O prazo de mais de um ano para o governo liberar os créditos do Imposto sobre Circulação de Mercadorias e Serviços (ICMS) provoca recusa de fornecedores em aceitar o recurso no pagamento de matérias-primas e ameaça o desempenho nas vendas.

O parcelamento da quitação dos créditos de exportações da petroquímica Braskem, decisivo na conquista da fábrica de plástico verde pelo Estado, gerou expectativa de que o modelo de negociação seja estendido a outros exportadores gaúchos.

Dirigentes de móveis e couro apostam que o tratamento dispensado à Braskem alivie o passivo hoje avaliado em R$ 100 milhões - R$ 85 milhões das empresas coureiras e quase R$ 10 milhões das moveleiras.

Para os dois segmentos, a cifra total (bem abaixo dos R$ 340 milhões que serão liberados em 42 parcelas para a petroquímica) seria um facilitador em um eventual acordo.

A meta também é conseguir acordo setorial, e não de empresa a empresa, como é hoje.

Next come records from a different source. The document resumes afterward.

/-!
Route: IsingEuclidUpgrade

DORMANT since 2026-08-24T21:01:44Z (reconciler: no traction for 7.1 d (last activity statement-claimed at 2026-08-17T18:47:08Z); parked, not closed — `ledger route dormant route-CriticalPhenomena-IsingEuclidUpgrade --off` to reactivate) — unstaffed, not closed; items shared with open routes are served there. `ledger route dormant <id> --off` reactivates.

It suffices to show X_I1′ = (E′) ∧ (U′) (rev 3, repaired statement of the rev-0 thesis (E) ∧ (U)):
(E′) [Euclidean scaling limit, normalised, non-Gaussian] there exist a renormalisation ρ > 0 on
(0,1], Δ > 0 and continuum
    correlations S on ℝ³ with S n = 0 off NonCoincident such that ρ(δ)^n
⟨σ_{[x1/δ]}⋯σ_{[xn/δ]}⟩_{β_c(3)} → S n locally
    uniformly on non-coincident configurations, S 2 > 0 there, S is translation- and O(3)-invariant,
scale covariant with
    dimension Δ, and U4(S) ≢ 0;
(U′) [inversion upgrade, re-typed] every NORMALISED (S = 0 off NonCoincident), non-degenerate,
Euclidean-invariant,
    scale-covariant pointwise scaling limit S of the critical Ising correlators on ℤ³ is covariant
under the unit
    inversion x ↦ x/|x|² with the same Δ.
(E′) follows from crux r6 (CritIsing3DEuclideanLimit) and crux r4 (U4 ≢ 0 for every non-degenerate
limit) by
normalising a witness S₀ ↦ S₀·𝟙_{NonCoincident} (translations, O(3) and dilations preserve
injectivity; the lattice
limit, S 2 > 0 and U4 read injective configurations only); (U′) is crux r5′ (= the shared item
InversionUpgradeNormalised). Since IsMoebiusCovariant Δ S := Euclidean ∧ scale ∧ inversion, the
DECIDING THEOREM is
closes : r6 → r4 → r5′ → Ising3DConformalLimit (proved glue, normalisation done inside the proof).
Repair record: the rev-0 thesis (E) ∧ (U) (stmt-0632) and crux r5 = (U) (stmt-0637) let the
covariance predicates
range over ALL configurations while the lattice limit constrains S only on NonCoincident; they are
refuted as typed
(Theorems/IsingEuclidUpgradeRefutations.lean: not_thesis, not_inversionUpgrade_of_euclideanLimit —
witness: redefine a
Euclidean-limit S₀ on the partially coincident locus) and are dropped (0632) / restated (0637 → r5′;
the vacuous rev-0
Assembly 0633 → `r6 → r4 → r5′ → Ising3DConformalLimit`, the statement `closes` proves) at rev 3.

Lean ((U′); (E′) is the ∃-form with the same normalisation clause and HasNontrivialU4):
∀ (ρ : ℝ → ℝ) (Δ : ℝ) (S : Literature.Probability.LatticeModels.CorrFamily 3), (∀ δ ∈ Set.Ioc (0:ℝ)
1, 0 < ρ δ) → Literature.Probability.LatticeModels.HasPointwiseScalingLimit
(Literature.Probability.LatticeModels.criticalCorr 3) ρ S → (∀ n z, z ∉
Literature.Probability.LatticeModels.NonCoincident 3 n → S n z = 0) →
Literature.Probability.LatticeModels.IsNondegenerateTwoPoint S →
Literature.Probability.LatticeModels.IsEuclideanInvariant S →
Literature.Probability.LatticeModels.IsScaleCovariant Δ S →
Literature.Probability.LatticeModels.IsInversionCovariant Δ S

Rationale: WHY THIS LINE. Ising3DConformalLimit (=
Literature.Probability.LatticeModels.CritIsing3DConformalLimit) bundles four logically separate
claims: existence of the pointwise scaling limit, Euclidean invariance, scale covariance (one Δ),
inversion covariance,
plus non-degeneracy/non-Gaussianity. The Literature already isolates the Euclidean half
(CritIsing3DEuclideanLimit,
conformalLimit_implies_euclidean). This route decomposes along that seam: (E′) is a
lattice-probability problem
(random currents, RP/infrared bound: criticalTwoPoint_bounds gives c|x|^{-2} ≤ ⟨σ0σx⟩ ≤ C|x|^{-1},
hence tightness of
ρ-renormalised correlators and Δ ∈ [1/2,1] via scalingDimension_mem_Icc), while (U′) imports
axiomatic QFT: for a
reflection-positive (OS) Euclidean- and scale-invariant theory with a local stress tensor, special
conformal
covariance is expected (Polyakov 1970; Polchinski 1988 in 2D is a theorem; d = 3 open) — ICM2022
(arXiv:2208.00864)
§8 p.34 recalls exactly this heuristic. Model for the rotation step: DKKMO arXiv:2012.11672 (2D FK,
q ∈ [1,4]).
Non-Gaussianity tool: ADC2021 (arXiv:1912.07973) eq. (3.11), U4 = −2⟨σxσy⟩⟨σzσt⟩·P[double-current
clusters of
{x,y} and {z,t} intersect]; in d = 3 the intersection probability at macroscopic separation is
expected NOT to
vanish (contrast: d ≥ 4 triviality, highDim_triviality / AizenmanDuminilCopinAnnals2021 Thm 1.2).
(U′) is typed over NORMALISED limits (S = 0 off NonCoincident): the rev-0 typing (U) over all S was
refuted through the
free values of S on the coincident locus (Theorems/IsingEuclidUpgradeRefutations.lean), and the
model-blind version of
(U′) is false at every Δ > 0 (Literature.Barriers.CriticalPhenomena.not_inversionUpgrade_at), so the
lattice clause
HasPointwiseScalingLimit (criticalCorr 3) ρ S and reflection positivity are the load-bearing inputs
by design.
Areas imported: axiomatic/constructive QFT (OS positivity, scale⇒conformal), percolation-type
geometric
representations (random currents). No new objects posited.

RANKED CRUXES.
 r2  IsingEuclidUpgradeR2RotInvPowerLaw — full-space rotation invariance with a pure power law of
the critical
     two-point function on ℤ³: ∃ Δ c>0, ⟨σ0σx⟩_{β_c} · |x|₂^{2Δ} → c as |x| → ∞ (hardest/most
informative: gives η, Δ,
     ρ(δ)=δ^{-Δ}... and rotation invariance at the 2-point level; ICM2022 lists rotation invariance
on ℤ³ as open).
 r3  IsingEuclidUpgradeR3EtaExists — ∃ η, HasIsingExponentEta 3 η (existence of the anomalous
dimension; weaker than r2).
 r4  IsingEuclidUpgradeR4NonGaussian — every non-degenerate pointwise scaling limit of criticalCorr
3 has U4 ≢ 0
     (non-triviality in d = 3; via the random-current intersection identity). LOAD-BEARING in
`closes`.
 r5′ IsingEuclidUpgradeR5InversionUpgradeR — (U′): inversion covariance of every normalised,
non-degenerate,
     Euclidean-invariant, scale-covariant pointwise scaling limit of criticalCorr 3 (shared item
     InversionUpgradeNormalised of VolterraWard / HyperoctahedralRP / TauBallRounding /
ModularBoosts /
     HarmonicMomentsIsotropy / PlanarCornerRotations / GaussianScaleMixture). LOAD-BEARING in
`closes`.
 r6  IsingEuclidUpgradeR6EuclideanLimit — CritIsing3DEuclideanLimit (the Literature's Euclidean
statement,
     = (E′) minus normalisation and U4). LOAD-BEARING in `closes`.
 support: IsingEuclidUpgradeNegGaussianLimit (negative side of r4, refutation guard, expected
false).

KILL CRITERIA. Refutation of r4 in the strong form "some non-degenerate limit is Gaussian" (= the
support item
IsingEuclidUpgradeNegGaussianLimit proved) kills the conjunct itself (file ¬conjunct). Refutation of
r5′ — a normalised
pointwise scaling limit of criticalCorr 3 that is Euclidean invariant and scale covariant but not
inversion covariant —
closes this route AND the seven routes sharing InversionUpgradeNormalised (pivot to IsingCFTData);
note that such a
refutation needs the limit to exist, so in practice it arrives together with r6. Refutation of r2
(e.g. two different
subsequential exponents) kills every route to the conjunct as typed (single Δ). Refutation of r6
kills the conjunct
(conformalLimit_implies_euclidean).

NOT DECOMPOSED YET. Infinite-volume double random currents on ℤ³ (Literature RandomCurrents is
finite-graph only);
the lattice stress tensor / Ward identities / OS reconstruction behind (U′); n-point (n ≥ 3)
tightness beyond Gaussian
domination for r6; the passage r2 → rotation invariance of all n-point limits. Splits wait for a
crux to close.

CHEAPEST FALSIFIER. For r5′: a lattice test of the inversion Ward identity — Monte-Carlo the
critical 3-D Ising four-point function (Wolff cluster, L = 64→128, β_c = 0.22165463) at pairs of
non-collinear four-point configurations related by the unit inversion about a lattice-remote centre,
rescale by ρ(δ) from the measured two-point function, and compare with the factor ∏‖xᵢ‖^{2Δ}, Δ =
0.5181489 (bootstrap): a mismatch > 5σ that is stable under L → 2L kills (U′) for the Ising limit
(and with it the seven sibling routes sharing InversionUpgradeNormalised). For r2/r3:
axis-versus-diagonal amplitude of ⟨σ0σx⟩|x|^{1+η} (η = 0.036298) in existing high-precision data — a
splitting stable in L kills r2 as typed. In tree the cheapest check is already run: the barrier
witnesses (ScaleNotMoebius.narrowFamily Δ, witnessFamily) are not scaling limits of criticalCorr 3,
so `not_inversionUpgrade_at` does not instantiate against r5′ (confirmed by reading
Literature/Barriers/CriticalPhenomena/ScaleCovarianceNotMoebius.lean, blocks/evasions).

Novelty: NOVELTY (retriage planner, searched 2026-08-14: `lit search "scale invariance implies conformal
invariance three-dimensional Ising model"` (local+Crossref), `lit search "scale without conformal
invariance unitary virial current dimension"`, `lit search --hybrid` (held books), `lit frontier
CriticalPhenomena --since 2020`, `lit bridges CriticalPhenomena --cross any`, `lit read` of
arXiv:1501.01776, 1802.02319, 2404.05700, 2208.00864, 2012.11672, 1912.07973, 2309.05797).
Nearest prior art, (U) side [scale => conformal]: Polyakov 1970 prediction (DuminilCopinICM2022 §8.1
p.25); the d=2 Zamolodchikov–Polchinski theorem under unitarity + discrete spectrum (Nakayama2015
§3.1 p.25); d=3 PHYSICS-LEVEL arguments — DelamotteTissierWschebor2016 (arXiv:1501.01776 §5–§6:
sufficient condition "no integrated vector eigen-perturbation of dimension −1", argued for the Ising
class via Lebowitz inequalities under an explicit scaling-limit hypothesis; p.9 "compelling but not
mathematically rigorous" for the general part), MenesesEtAl2019 (arXiv:1802.02319 §1: Monte-Carlo
bound Δ_V > 5.0 > 2 excludes a virial current, assuming a local conserved stress tensor), De
Polsi–Tissier–Wschebor arXiv:1907.09981 (O(N)); counterexamples to the NAIVE implication:
RivaCardy2005 (elasticity), ElshowkNakayamaRychkov2011 (free Maxwell in d=3, unitary, with stress
tensor); long-range variant without stress tensor: Paulos–Rychkov–van Rees–Zan arXiv:1509.00008. No
rigorous d=3 statement exists (Nakayama2015 p.16; D  [refs: 1501.01776, 1802.02319, 1907.09981, 1509.00008, 2012.11672, DuminilCopinICM2022, Nakayama2015, DelamotteTissierWschebor2016, MenesesEtAl2019, RivaCardy2005, ElshowkNakayamaRychkov2011, ChelkakHonglerIzyurov2015, Sakai2007, DuminilcopinPanis2025, AizenmanDuminilCopinSidoravicius2015, AizenmanCMP1982, AizenmanDuminilCopinAnnals2021]

Barriers (technique_class: RP scale-to-conformal upgrade + random-currents, d3-specific): BARRIERS (catalogue Literature/Barriers/CriticalPhenomena/; decl names verified with `lean search
--decl`; one line per barrier: applies? / evasion).
Literature.Barriers.CriticalPhenomena.ScaleCovarianceNotMoebius: APPLIES head-on to (U)=r5 (decls
Literature.Barriers.CriticalPhenomena.not_euclideanScaleUpgrade,
not_inversionUpgrade_of_euclidean_data: a Euclidean-invariant, scale-covariant Δ=1/2,
non-degenerate, U4≢0 family need not be inversion covariant, so the model-blind class
EuclideanScaleUpgrade is empty). Evasion: (U) keeps the hypothesis HasPointwiseScalingLimit
(criticalCorr 3) ρ S — it speaks about Ising limits only — and the intended input is reflection
positivity (Literature.Probability.LatticeModels.isingTorus_reflectionPositive_sites/bonds) +
locality (stress tensor / lattice Ward identities), which the barrier's witness lacks. Honest
status: RP is in tree only on finite tori, there is no OS-reconstruction / stress-tensor
infrastructure; the bet is that RP + a lattice Ward identity survive the limit and exclude a
dimension-2 virial current. Corollary: any proof of (U) must use the Ising hypothesis non-trivially
and (rev-0 refutation) must normalise S off NonCoincident.
Literature.Barriers.CriticalPhenomena.LiouvilleRigidity: applies structurally — in d=3 conformal =
Möbius, so the planar engines behind every proved (E)-type theorem (discrete holomorphicity,
SLE/CLE, Virasoro; ChelkakHonglerIzyurov2015, arXiv:2012.11672) have no analogue. Not evaded; the
route be

Novelty grade: known — Refuter route-review grade 2026-08-15 (on the route's NOVELTY section + my crossref/local re-check; searchd/openalex/arxiv rate-limited, grounders' page-level sweep of today on 1982/0636/0634 stands). KNOWN as a line: conjunct ↔ (r6 Euclidean scale-covariant limit) ∧ (r4 non-Gaussian) ∧ (r5' scale+E (refuter refuter-rreview1-CriticalPhenomena-IsingEuclidU-c930511b-0, 2026-08-15T18:33:06Z; prior: DuminilCopinICM2022 §8.1 eqs (8.1)-(8.2) p.25, §8.4 p.29 (existence + Kadanoff-Polyakov postulates + Polyakov conformal prediction = r6 + r5'), Polyakov1970, DelamotteTissierWschebor2016 arXiv:1501.01776 §5-§6 (r5' physics-level), MenesesEtAl2019 arXiv:1802.02319 §1, AizenmanDuminilCopinAnnals2021 arXiv:1912.07973 §3 eq.(U4) (r4 handle), ChelkakHonglerIzyurov2015 Thm 1.2 (planar template), Literat)

History (route lifecycle, newest last):
- 2026-08-15T16:54:30Z · rev 3: restated Assembly (stmt-CriticalPhenomena-0633) — route-repair (rbadge planner, glue): rev-3 SOUNDNESS + GLUE repair. (1) r5 IsingEuclidUpgradeR5InversionUpgrade (stmt-0637; refuted-misstated: R6 → ¬R5, Theorem (planner-rbadge-CriticalPhenomena-IsingEuclidUp-c930511b-g4-0)
- 2026-08-15T16:54:30Z · rev 3: dropped IsingEuclidUpgradeThesis, IsingEuclidUpgradeR5InversionUpgrade — route-repair (rbadge planner, glue): rev-3 SOUNDNESS + GLUE repair. (1) r5 IsingEuclidUpgradeR5InversionUpgrade (stmt-0637; refuted-misstated: R6 → ¬R5, Theorem (planner-rbadge-CriticalPhenomena-IsingEuclidUp-c930511b-g4-0)
- 2026-08-15T16:59:36Z · rev 4: restated IsingEuclidUpgradeR6EuclideanLimit (stmt-CriticalPhenomena-0638) — route-repair rev 3b (rbadge planner): restate r6 IsingEuclidUpgradeR6EuclideanLimit (stmt-0638) INLINE — same Prop as Literature.Probability.LatticeModels.CritI (planner-rbadge-CriticalPhenomena-IsingEuclidUp-c930511b-g4-0)
- 2026-08-24T21:01:44Z · DORMANT — reconciler: no traction for 7.1 d (last activity statement-claimed at 2026-08-17T18:47:08Z); parked, not closed — `ledger route dormant route-CriticalPhenomena- (operator:999:2755672)

sub-problem: Ising3DConformalLimit · status: dormant · opened planner-CriticalPhenomena-Survey-0 2026-08-13T13:21:19Z · rev 4 · ledger route-CriticalPhenomena-IsingEuclidUpgrade
GENERATED by the gate from the ledger (D-0016/17). Provers cite these decls: `theorem foo : Summit.CriticalPhenomena.Ising3DConformalLimit.Theses.IsingEuclidUpgrade.<Decl> := …` in Summits/CriticalPhenomena/Ising3DConformalLimit/Theorems/<Name>.lean.
-/

namespace Summit.CriticalPhenomena.Ising3DConformalLimit.Theses.IsingEuclidUpgrade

A presidente da Associação das Indústrias de Móveis do Estado do Rio Grande do Sul (Movergs), Maristela Longhi, reclama do silêncio dos interlocutores nas secretarias estaduais da Fazenda (Sefaz) e do Desenvolvimento e dos Assuntos Internacionais (Sedai).

Sucessivas reuniões e documentos enviados aos dois órgãos desde março não teriam tido resposta, criticou a dirigente. Maristela adiantou que os moveleiros querem agora tratar do futuro da liberação dos créditos diretamente com a governadora Yeda Crusius.

"Ela tem de ser sensível à nossa situação. Não é justo que apenas o setor exportador pague a conta do ajuste fiscal. Vamos aumentar a mobilização caso não tenhamos sucesso na negociação", desabafou a presidente da Movergs. O setor não descarta protestos em Porto Alegre, como forma de pressão. Uma audiência com Yeda está sendo buscada pela Frente Parlamentar em Defesa dos Setores Coureiro-calçadista e Moveleiro.

A expectativa recai também sobre as definições do Conselho de Competitividade, o Compete RS, que dá a palavra final sobre a liberação dos recursos. Maristela recorda que o parcelamento chegou a ser cogitado quando o deputado federal Nelson Proença era o titular da Sedai. "Com a troca do comando da secretaria, tudo foi paralisado. Agora, cada mês que passa o prazo para compensar o valor é maior", lamentou a presidente da Movergs.